[Stored data]
____

import Mathlib
import Summits.Ventures.HodgeRepro.Tier4.Target
import Summits.Ventures.HodgeRepro.Tier4.Line3.WittRank3

/-!
# Tier4/Line3/WittSymm — Witt's theorem for the SYMMETRIC rank-2 quadruple `(a, b, a, b)` (rung for L3.4 / L3.5)

Blind re-derivation cell `pub-hodge-repro`, Tier 4 «PROVE THE STEP» (README §9–§10), LINE L3 (orbit expansion of the
quadruple theta period; skeleton `Tier4/Line3/Skeleton.lean` v0.9 S12190), seat t4-L2-p3 on L3.5 `term_dominated`
(lead S12234).

THE LEMMA (a rung of L3.4 / L3.5, named in their docstrings as «Witt for the symmetric tuple: `witt_rank3`'s argument
on the rank-2 block»): in the anisotropic hermitian 3-space `V = E³` (form `⟨u, v⟩_H = c(u)ᵀ H v` = `hform c H u v` of
`Tier4/Target.lean`, `H` `c`-hermitian, `c` an involution), a quadruple `x` whose Gram matrix equals that of the
symmetric quadruple `xm = (a, b, a, b)` with `a, b` linearly independent lies in the `U(H)(E)`-orbit of `xm`:
`x = g • xm` for some `g` with `c(g)ᵀ H g = H`.  Consequently (L3.4 / L3.5) an off-main line tuple of the depth-`N`
ball has a Gram entry DIFFERENT from the main one — the input of the archimedean-size rung R5 (`Majorant.lean`).

PROOF (self-contained linear algebra on top of the landed `witt_rank3_of_gram`, L3.b, t4-L3-p1):
* `x₂ = x₀` and `x₃ = x₁`: `⟨x₀ − x₂, x₀ − x₂⟩ = ⟨a,a⟩ − ⟨a,a⟩ − ⟨a,a⟩ + ⟨a,a⟩ = 0`, so `x₀ = x₂` by anisotropy.
* a non-zero `n ⊥ a, b` and a non-zero `n' ⊥ x₀, x₁` exist (the kernel of `v ↦ (⟨a,v⟩, ⟨b,v⟩) : E³ → E²` is
  non-trivial); `⟨n,n⟩ ≠ 0 ≠ ⟨n',n'⟩` by anisotropy, and `(a, b, n)`, `(x₀, x₁, n')` are bases.
* discriminants: for the matrix `B` with columns `(a, b, n)`, `det(c(B)ᵀ H B) = c(det B) · det H · det B` and, the Gram
  matrix being block diagonal, `= D · ⟨n,n⟩` with `D = ⟨a,a⟩⟨b,b⟩ − ⟨a,b⟩⟨b,a⟩`; likewise `D · ⟨n',n'⟩ = c(det B') det H
  det B'` for the columns `(x₀, x₁, n')` (same `D`, the Gram matrices agree).  Hence `D ≠ 0` and, with
  `μ := det B / det B'`, `⟨μ n', μ n'⟩ = c(μ) μ ⟨n',n'⟩ = ⟨n,n⟩` — the two orthogonal lines are isometric.
* `witt_rank3_of_gram` on the quadruples `(a, b, n, b)` and `(x₀, x₁, μ n', x₁)` (bases in front, all 16 Gram entries
  equal) gives `g ∈ U(H)` with `x₀ = g a`, `x₁ = g b`; with the first step, `x = g • (a, b, a, b)`.

PRINTED FORM: Witt's theorem for hermitian spaces (Mœglin–Vignéras–Waldspurger, LNM 1291, chap. 1 §I.9; row
I-t4-lit-6-20) — the case proved here needs only the rank-3 case landed as L3.b plus the isometry of the two
orthogonal lines, which is the discriminant computation above; no literature fact is assumed.

Module contract: imports Mathlib, `Tier4/Target.lean` and `Tier4/Line3/WittRank3.lean` only (by name); every
declaration carries a docstring; `#print axioms witt_symm_of_gram` = `[propext, Classical.choice, Quot.sound]`.
Nothing here asserts anything about the truth of (P); HC_CM is NOT proved by anyone in this repository.
-/

set_option autoImplicit false

noncomputable section

namespace Summit.Ventures.HodgeRepro.Tier4.Line3

open Matrix

section WittSymm

variable {E : Type*} [Field E] (c : E ≃+* E) (H : Matrix (Fin 3) (Fin 3) E)

/-! ### Sesquilinearity of `hform` -/

/-- `⟨x + y, z⟩_H = ⟨x, z⟩_H + ⟨y, z⟩_H`. -/
theorem hform_add_left (x y z : Fin 3 → E) : hform c H (x + y) z = hform c H x z + hform c H y z := by
  unfold hform
  have h : (fun i => c ((x + y) i)) = (fun i => c (x i)) + fun i => c (y i) := by
    funext i
    simp [map_add]
  rw [h, add_dotProduct]

/-- `⟨x − y, z⟩_H = ⟨x, z⟩_H − ⟨y, z⟩_H`. -/
theorem hform_sub_left (x y z : Fin 3 → E) : hform c H (x - y) z = hform c H x z - hform c H y z := by
  unfold hform
  have h : (fun i => c ((x - y) i)) = (fun i => c (x i)) - fun i => c (y i) := by
    funext i
    simp [map_sub]
  rw [h, sub_dotProduct]

/-- `⟨x, y + z⟩_H = ⟨x, y⟩_H + ⟨x, z⟩_H`. -/
theorem hform_add_right (x y z : Fin 3 → E) : hform c H x (y + z) = hform c H x y + hform c H x z := by
  unfold hform
  rw [Matrix.mulVec_add, dotProduct_add]

/-- `⟨x, y − z⟩_H = ⟨x, y⟩_H − ⟨x, z⟩_H`. -/
theorem hform_sub_right (x y z : Fin 3 → E) : hform c H x (y - z) = hform c H x y - hform c H x z := by
  unfold hform
  rw [Matrix.mulVec_sub, dotProduct_sub]

/-- `⟨t • x, y⟩_H = c(t) · ⟨x, y⟩_H` (conjugate-linear in the first slot). -/
theorem hform_smul_left (t : E) (x y : Fin 3 → E) : hform c H (t • x) y = c t * hform c H x y := by
  unfold hform
  have h : (fun i => c ((t • x) i)) = c t • fun i => c (x i) := by
    funext i
    simp [map_mul]
  rw [h, smul_dotProduct, smul_eq_mul]

/-- `⟨x, t • y⟩_H = t · ⟨x, y⟩_H` (linear in the second slot). -/
theorem hform_smul_right (t : E) (x y : Fin 3 → E) : hform c H x (t • y) = t * hform c H x y := by
  unfold hform
  rw [Matrix.mulVec_smul, dotProduct_smul, smul_eq_mul]

/-- `⟨0, y⟩_H = 0`. -/
theorem hform_zero_left (y : Fin 3 → E) : hform c H 0 y = 0 := by
  unfold hform
  have h : (fun i => c ((0 : Fin 3 → E) i)) = (0 : Fin 3 → E) := by
    funext i
    simp
  rw [h, zero_dotProduct]

/-- `⟨x, 0⟩_H = 0`. -/
theorem hform_zero_right (x : Fin 3 → E) : hform c H x 0 = 0 := by
  unfold hform
  rw [Matrix.mulVec_zero, dotProduct_zero]

/-- Hermitian symmetry `⟨y, x⟩_H = c ⟨x, y⟩_H` for a `c`-hermitian `H` and an involution `c`. -/
theorem hform_symm (hHerm : IsCHermitian c H) (hc : ∀ t, c (c t) = t) (x y : Fin 3 → E) :
    hform c H y x = c (hform c H x y) := by
  have hH : ∀ i j, c (H i j) = H j i := fun i j => by
    have h := congrFun (congrFun hHerm j) i
    rw [cstar_apply] at h
    exact h
  simp only [hform, dotProduct, Matrix.mulVec, Fin.sum_univ_three, map_add, map_mul, hc, hH]
  ring

/-! ### Orthogonal complements and bases -/

/-- A non-zero vector orthogonal (on the right) to two given vectors exists in `E³`. -/
theorem exists_orth (a b : Fin 3 → E) :
    ∃ n : Fin 3 → E, n ≠ 0 ∧ hform c H a n = 0 ∧ hform c H b n = 0 := by
  let φ : (Fin 3 → E) →ₗ[E] (Fin 2 → E) :=
    { toFun := fun v => ![hform c H a v, hform c H b v]
      map_add' := by
        intro v w
        funext k
        fin_cases k <;> simp [hform_add_right]
      map_smul' := by
        intro t v
        funext k
        fin_cases k <;> simp [hform_smul_right] }
  have hker : LinearMap.ker φ ≠ ⊥ := LinearMap.ker_ne_bot_of_finrank_lt (by simp)
  obtain ⟨n, hn, hn0⟩ := (Submodule.ne_bot_iff _).mp hker
  refine ⟨n, hn0, ?_, ?_⟩
  · have h := congrFun (LinearMap.mem_ker.mp hn) 0
    simpa [φ] using h
  · have h := congrFun (LinearMap.mem_ker.mp hn) 1
    simpa [φ] using h

/-- Two vectors whose `2×2` Gram determinant `⟨u,u⟩⟨v,v⟩ − ⟨u,v⟩⟨v,u⟩` is non-zero are linearly independent. -/
theorem linearIndependent_pair_of_gram (u v : Fin 3 → E)
    (hD : hform c H u u * hform c H v v - hform c H u v * hform c H v u ≠ 0) :
    LinearIndependent E ![u, v] := by
  rw [LinearIndependent.pair_iff]
  intro s t hst
  have h1 := congrArg (fun w => hform c H u w) hst
  have h2 := congrArg (fun w => hform c H v w) hst
  simp only [hform_add_right, hform_smul_right, hform_zero_right] at h1 h2
  constructor
  · have h : s * (hform c H u u * hform c H v v - hform c H u v * hform c H v u) = 0 := by
      linear_combination (hform c H v v) * h1 - (hform c H u v) * h2
    exact (mul_eq_zero.mp h).resolve_right hD
  · have h : t * (hform c H u u * hform c H v v - hform c H u v * hform c H v u) = 0 := by
      linear_combination (hform c H u u) * h2 - (hform c H v u) * h1
    exact (mul_eq_zero.mp h).resolve_right hD

/-- Adjoining a vector `n` with `⟨u,n⟩ = ⟨v,n⟩ = 0` and `⟨n,n⟩ ≠ 0` to an independent pair `u, v` gives a basis. -/
theorem linearIndependent_triple_of_orth (u v n : Fin 3 → E) (huv : LinearIndependent E ![u, v])
    (hun : hform c H u n = 0) (hvn : hform c H v n = 0) (hnn : hform c H n n ≠ 0) :
    LinearIndependent E ![u, v, n] := by
  rw [Fintype.linearIndependent_iff]
  intro g hg
  have hsum : g 0 • u + g 1 • v + g 2 • n = 0 := by
    simpa [Fin.sum_univ_three] using hg
  have h2 : g 2 = 0 := by
    have h := congrArg (fun w => hform c H w n) hsum
    simp only [hform_add_left, hform_smul_left, hun, hvn, hform_zero_left, mul_zero, zero_add] at h
    have h' : c (g 2) = 0 := (mul_eq_zero.mp h).resolve_right hnn
    exact (map_eq_zero c).mp h'
  have h01 : g 0 • u + g 1 • v = 0 := by
    rw [h2, zero_smul, add_zero] at hsum
    exact hsum
  obtain ⟨h0, h1⟩ := LinearIndependent.pair_iff.mp huv _ _ h01
  intro i
  fin_cases i
  · exact h0
  · exact h1
  · exact h2

/-! ### Discriminants -/

/-- `det (c(B)ᵀ H B) = c(det B) · det H · det B`. -/
theorem det_cstar_mul_mul (B : Matrix (Fin 3) (Fin 3) E) :
    (cstar c B * H * B).det = c B.det * H.det * B.det := by
  rw [Matrix.det_mul, Matrix.det_mul]
  congr 1
  congr 1
  unfold cstar
  rw [Matrix.det_transpose, RingEquiv.map_det, RingEquiv.mapMatrix_apply]

/-- The Gram determinant of a basis `(u, v, n)` with `n` orthogonal to `u, v` on both sides is
`(⟨u,u⟩⟨v,v⟩ − ⟨u,v⟩⟨v,u⟩) · ⟨n,n⟩`. -/
theorem det_gram_of_orth (u v n : Fin 3 → E) (hun : hform c H u n = 0) (hvn : hform c H v n = 0)
    (hnu : hform c H n u = 0) (hnv : hform c H n v = 0) :
    (cstar c (Matrix.of fun k i => (![u, v, n] i) k) * H * Matrix.of fun k i => (![u, v, n] i) k).det =
      (hform c H u u * hform c H v v - hform c H u v * hform c H v u) * hform c H n n := by
  rw [Matrix.det_fin_three]
  simp only [cstar_mul_mul_apply, Matrix.of_apply]
  simp [hun, hvn, hnu, hnv]
  ring

/-! ### Witt for the symmetric quadruple -/

/-- **WITT FOR THE SYMMETRIC RANK-2 QUADRUPLE.** If `a, b` are linearly independent and the Gram matrix of `x`
equals that of `(a, b, a, b)`, then `x = g • (a, b, a, b)` for some `g ∈ U(H)`. -/
theorem witt_symm_of_gram (hAn : Anisotropic c H) (hHerm : IsCHermitian c H) (hc : ∀ t, c (c t) = t)
    (a b : Fin 3 → E) (hab : LinearIndependent E ![a, b]) (x : Fin 4 → Fin 3 → E)
    (hG : ∀ i j, hform c H (x i) (x j) = hform c H (![a, b, a, b] i) (![a, b, a, b] j)) :
    ∃ g : Matrix (Fin 3) (Fin 3) E, IsUnitaryOf c H g ∧ ∀ j, x j = g *ᵥ ![a, b, a, b] j := by
  -- the Gram entries of `x` against those of `(a, b, a, b)`
  have h00 : hform c H (x 0) (x 0) = hform c H a a := by simpa using hG 0 0
  have h01 : hform c H (x 0) (x 1) = hform c H a b := by simpa using hG 0 1
  have h10 : hform c H (x 1) (x 0) = hform c H b a := by simpa using hG 1 0
  have h11 : hform c H (x 1) (x 1) = hform c H b b := by simpa using hG 1 1
  have h02 : hform c H (x 0) (x 2) = hform c H a a := by simpa using hG 0 2
  have h20 : hform c H (x 2) (x 0) = hform c H a a := by simpa using hG 2 0
  have h22 : hform c H (x 2) (x 2) = hform c H a a := by simpa using hG 2 2
  have h13 : hform c H (x 1) (x 3) = hform c H b b := by simpa using hG 1 3
  have h31 : hform c H (x 3) (x 1) = hform c H b b := by simpa using hG 3 1
  have h33 : hform c H (x 3) (x 3) = hform c H b b := by simpa using hG 3 3
  -- step 1: `x 2 = x 0`, `x 3 = x 1`
  have hx2 : x 2 = x 0 := by
    have h : hform c H (x 0 - x 2) (x 0 - x 2) = 0 := by
      rw [hform_sub_left, hform_sub_right, hform_sub_right, h00, h02, h20, h22]
      ring
    exact (sub_eq_zero.mp (hAn _ h)).symm
  have hx3 : x 3 = x 1 := by
    have h : hform c H (x 1 - x 3) (x 1 - x 3) = 0 := by
      rw [hform_sub_left, hform_sub_right, hform_sub_right, h11, h13, h31, h33]
      ring
    exact (sub_eq_zero.mp (hAn _ h)).symm
  -- step 2: orthogonal complements
  obtain ⟨n, hn0, han, hbn⟩ := exists_orth c H a b
  obtain ⟨n', hn'0, hxn', hyn'⟩ := exists_orth c H (x 0) (x 1)
  have hnn : hform c H n n ≠ 0 := fun h => hn0 (hAn n h)
  have hn'n' : hform c H n' n' ≠ 0 := fun h => hn'0 (hAn n' h)
  have hna : hform c H n a = 0 := by rw [hform_symm c H hHerm hc, han, map_zero]
  have hnb : hform c H n b = 0 := by rw [hform_symm c H hHerm hc, hbn, map_zero]
  have hn'x : hform c H n' (x 0) = 0 := by rw [hform_symm c H hHerm hc, hxn', map_zero]
  have hn'y : hform c H n' (x 1) = 0 := by rw [hform_symm c H hHerm hc, hyn', map_zero]
  -- step 3: the bases `(a, b, n)` and `(x 0, x 1, n')`, their matrices and determinants
  have hdetH : H.det ≠ 0 := ((Matrix.isUnit_iff_isUnit_det H).mp (isUnit_of_anisotropic c H hAn)).ne_zero
  have hB3 : LinearIndependent E ![a, b, n] := linearIndependent_triple_of_orth c H a b n hab han hbn hnn
  set B : Matrix (Fin 3) (Fin 3) E := Matrix.of fun k i => (![a, b, n] i) k with hBdef
  have hBu : IsUnit B := Matrix.linearIndependent_cols_iff_isUnit.mp hB3
  have hBd : B.det ≠ 0 := ((Matrix.isUnit_iff_isUnit_det B).mp hBu).ne_zero
  set D : E := hform c H a a * hform c H b b - hform c H a b * hform c H b a with hDdef
  have hblk : (cstar c B * H * B).det = D * hform c H n n :=
    det_gram_of_orth c H a b n han hbn hna hnb
  have hdet : (cstar c B * H * B).det = c B.det * H.det * B.det := det_cstar_mul_mul c H B
  have hD : D ≠ 0 := by
    intro hD0
    have h := hdet
    rw [hblk, hD0, zero_mul] at h
    have hcB : c B.det ≠ 0 := (map_ne_zero c).mpr hBd
    exact (mul_ne_zero (mul_ne_zero hcB hdetH) hBd) h.symm
  have hx01 : LinearIndependent E ![x 0, x 1] := by
    apply linearIndependent_pair_of_gram c H
    rw [h00, h01, h10, h11]
    exact hD
  have hB3' : LinearIndependent E ![x 0, x 1, n'] :=
    linearIndependent_triple_of_orth c H (x 0) (x 1) n' hx01 hxn' hyn' hn'n'
  set B' : Matrix (Fin 3) (Fin 3) E := Matrix.of fun k i => (![x 0, x 1, n'] i) k with hB'def
  have hB'u : IsUnit B' := Matrix.linearIndependent_cols_iff_isUnit.mp hB3'
  have hB'd : B'.det ≠ 0 := ((Matrix.isUnit_iff_isUnit_det B').mp hB'u).ne_zero
  have hblk' : (cstar c B' * H * B').det = D * hform c H n' n' := by
    rw [det_gram_of_orth c H (x 0) (x 1) n' hxn' hyn' hn'x hn'y, h00, h01, h10, h11]
  have hdet' : (cstar c B' * H * B').det = c B'.det * H.det * B'.det := det_cstar_mul_mul c H B'
  -- step 4: the isometry of the orthogonal lines: `μ := det B / det B'`
  set μ : E := B.det / B'.det with hμdef
  have hμ : hform c H (μ • n') (μ • n') = hform c H n n := by
    rw [hform_smul_left, hform_smul_right, hμdef, map_div₀]
    have e1 : hform c H n n = c B.det * H.det * B.det / D := by
      rw [← hdet, hblk]
      field_simp
    have e2 : hform c H n' n' = c B'.det * H.det * B'.det / D := by
      rw [← hdet', hblk']
      field_simp
    rw [e1, e2]
    have hcB' : c B'.det ≠ 0 := (map_ne_zero c).mpr hB'd
    field_simp
  -- step 5: Witt for the rank-3 quadruples `(a, b, n, b)` and `(x 0, x 1, μ n', x 1)`
  have hx' : LinearIndependent E (fun j : Fin 3 => ![x 0, x 1, μ • n', x 1] (Fin.castSucc j)) := by
    have hμ0 : μ ≠ 0 := div_ne_zero hBd hB'd
    have h : (fun j : Fin 3 => ![x 0, x 1, μ • n', x 1] (Fin.castSucc j)) = ![x 0, x 1, μ • n'] := by
      funext j
      fin_cases j <;> rfl
    rw [h]
    apply linearIndependent_triple_of_orth c H (x 0) (x 1) (μ • n') hx01
    · rw [hform_smul_right, hxn', mul_zero]
    · rw [hform_smul_right, hyn', mul_zero]
    · rw [hμ]
      exact hnn
  have hx : LinearIndependent E (fun j : Fin 3 => ![a, b, n, b] (Fin.castSucc j)) := by
    have h : (fun j : Fin 3 => ![a, b, n, b] (Fin.castSucc j)) = ![a, b, n] := by
      funext j
      fin_cases j <;> rfl
    rw [h]
    exact hB3
  have hG4 : ∀ i j, hform c H (![a, b, n, b] i) (![a, b, n, b] j) =
      hform c H (![x 0, x 1, μ • n', x 1] i) (![x 0, x 1, μ • n', x 1] j) := by
    intro i j
    fin_cases i <;> fin_cases j <;>
      simp [hform_smul_left, hform_smul_right, han, hbn, hna, hnb, hxn', hyn', hn'x, hn'y, h00, h01, h10, h11,
        hμ]
  obtain ⟨g, hg, hgx⟩ := witt_rank3_of_gram c H hAn ![a, b, n, b] ![x 0, x 1, μ • n', x 1] hx hx' hG4
  refine ⟨g, hg, fun j => ?_⟩
  have hg0 : x 0 = g *ᵥ a := by simpa using hgx 0
  have hg1 : x 1 = g *ᵥ b := by simpa using hgx 1
  fin_cases j
  · exact hg0
  · exact hg1
  · simpa [hx2] using hg0
  · simpa [hx3] using hg1

end WittSymm

end Summit.Ventures.HodgeRepro.Tier4.Line3

end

____

## Your assignment
Copy the lines above exactly. Start with the line containing "h13, h31, h33]", end with the line containing "have hdetH : H.det", and include both.

## Task response
      rw [hform_sub_left, hform_sub_right, hform_sub_right, h11, h13, h31, h33]
      ring
    exact (sub_eq_zero.mp (hAn _ h)).symm
  -- step 2: orthogonal complements
  obtain ⟨n, hn0, han, hbn⟩ := exists_orth c H a b
  obtain ⟨n', hn'0, hxn', hyn'⟩ := exists_orth c H (x 0) (x 1)
  have hnn : hform c H n n ≠ 0 := fun h => hn0 (hAn n h)
  have hn'n' : hform c H n' n' ≠ 0 := fun h => hn'0 (hAn n' h)
  have hna : hform c H n a = 0 := by rw [hform_symm c H hHerm hc, han, map_zero]
  have hnb : hform c H n b = 0 := by rw [hform_symm c H hHerm hc, hbn, map_zero]
  have hn'x : hform c H n' (x 0) = 0 := by rw [hform_symm c H hHerm hc, hxn', map_zero]
  have hn'y : hform c H n' (x 1) = 0 := by rw [hform_symm c H hHerm hc, hyn', map_zero]
  -- step 3: the bases `(a, b, n)` and `(x 0, x 1, n')`, their matrices and determinants
  have hdetH : H.det ≠ 0 := ((Matrix.isUnit_iff_isUnit_det H).mp (isUnit_of_anisotropic c H hAn)).ne_zero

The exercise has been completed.